───── PROVIDED DATA

import Summits.FinalStateConjecture.FinalStateConjecture.Theorems.EIHFluxBalanceInertialRecessionRechartClockHolePackages
import Summits.FinalStateConjecture.FinalStateConjecture.Theorems.EIHFluxBalanceInertialRecessionRechartClockTransferClauses
import Summits.FinalStateConjecture.FinalStateConjecture.Theorems.EIHFluxBalanceInertialRecessionRechartAssemblyCoreSpin
import Summits.FinalStateConjecture.FinalStateConjecture.Theorems.EIHFluxBalanceInertialRecessionRechartTransfer3
import Summits.FinalStateConjecture.FinalStateConjecture.Theorems.EIHFluxBalanceInertialRecessionRechartStatic
import Summits.FinalStateConjecture.FinalStateConjecture.Theorems.EIHFluxBalanceInertialRecessionRechartMesh
import Summits.FinalStateConjecture.FinalStateConjecture.Theorems.EIHFluxBalanceInertialRecessionRechartOrientation
import Summits.FinalStateConjecture.FinalStateConjecture.Theorems.EIHFluxBalanceInertialRecessionLateChart
import Summits.FinalStateConjecture.FinalStateConjecture.Theorems.EIHFluxBalanceInertialRecessionStubRechart3Flat
import Summits.FinalStateConjecture.FinalStateConjecture.Theorems.EIHFluxBalanceInertialRecessionStubRechart3Disjoint
import Summits.FinalStateConjecture.FinalStateConjecture.Theorems.EIHFluxBalanceInertialRecessionStubRechart3G1

/-!
# Route EIHFluxBalance — `InertialRecession`: the RE-CHARTING STUB `stub_rechart` for ALL spins

Crux `stmt-FinalStateConjecture-10166` (`…Theses.EIHFluxBalance.InertialRecession`), line
`sublinear-is-free-clean-window-charges`, registered stub `stub_rechart` (skeleton r11): antecedent +
`Slaved³` + painted-velocity convergence + eventual lab-time causality ⇒ the crux conclusion, for arbitrary
sub-extremal spins. Proof: orientation (`orientation_of_antecedent`); final velocities `Vᵢ` (`ξ̇ᵢ → Vᵢ`,
Cesàro, `‖Vᵢ‖ ≤ κ² < 1`); clock-chart packages with lab clocks, future orientation and floor-adjusted
certified Carter reach (`clock_hole_packages`); lags `s₀ᵢ := 1 + θᵢ(0)` and final charts
`ψᵢ(y) = Φ(Aᵢ((boost Vᵢ)⁻¹y))` on the LAGGED backgrounds `boostedKerrBackground (boost Vᵢ) (s₀ᵢ • boost Vᵢ e₀)`;
`clock_transfer_clauses`; the flat package for `R' = max(R₀, g/(4(1+3γ)))` (`g` a continuous minorant of
the ball profile); the transfer `exterior_subset_certified_union_causalPast₃`; lag-shifted eventual
disjointness; convergence transport; `exists_finalStateDecomposition_of_rechart_spin`. [folklore]
-/

noncomputable section

set_option linter.dupNamespace false

open Set Filter Topology Function TopologicalSpace Metric Literature.Geometry.Lorentzian
open Summit.FinalStateConjecture.FinalStateConjecture.Theorems.SublinearIsFree.Rechart
open scoped Manifold ContDiff ENNReal BigOperators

──────────

» **WHAT THE TASK ASKS**: Copy from the line with "set_option linter.dupNamespace false" to the final line of the records, inclusive, and add nothing else.

» **ANSWER BELOW**:
set_option linter.dupNamespace false

open Set Filter Topology Function TopologicalSpace Metric Literature.Geometry.Lorentzian
open Summit.FinalStateConjecture.FinalStateConjecture.Theorems.SublinearIsFree.Rechart
open scoped Manifold ContDiff ENNReal BigOperators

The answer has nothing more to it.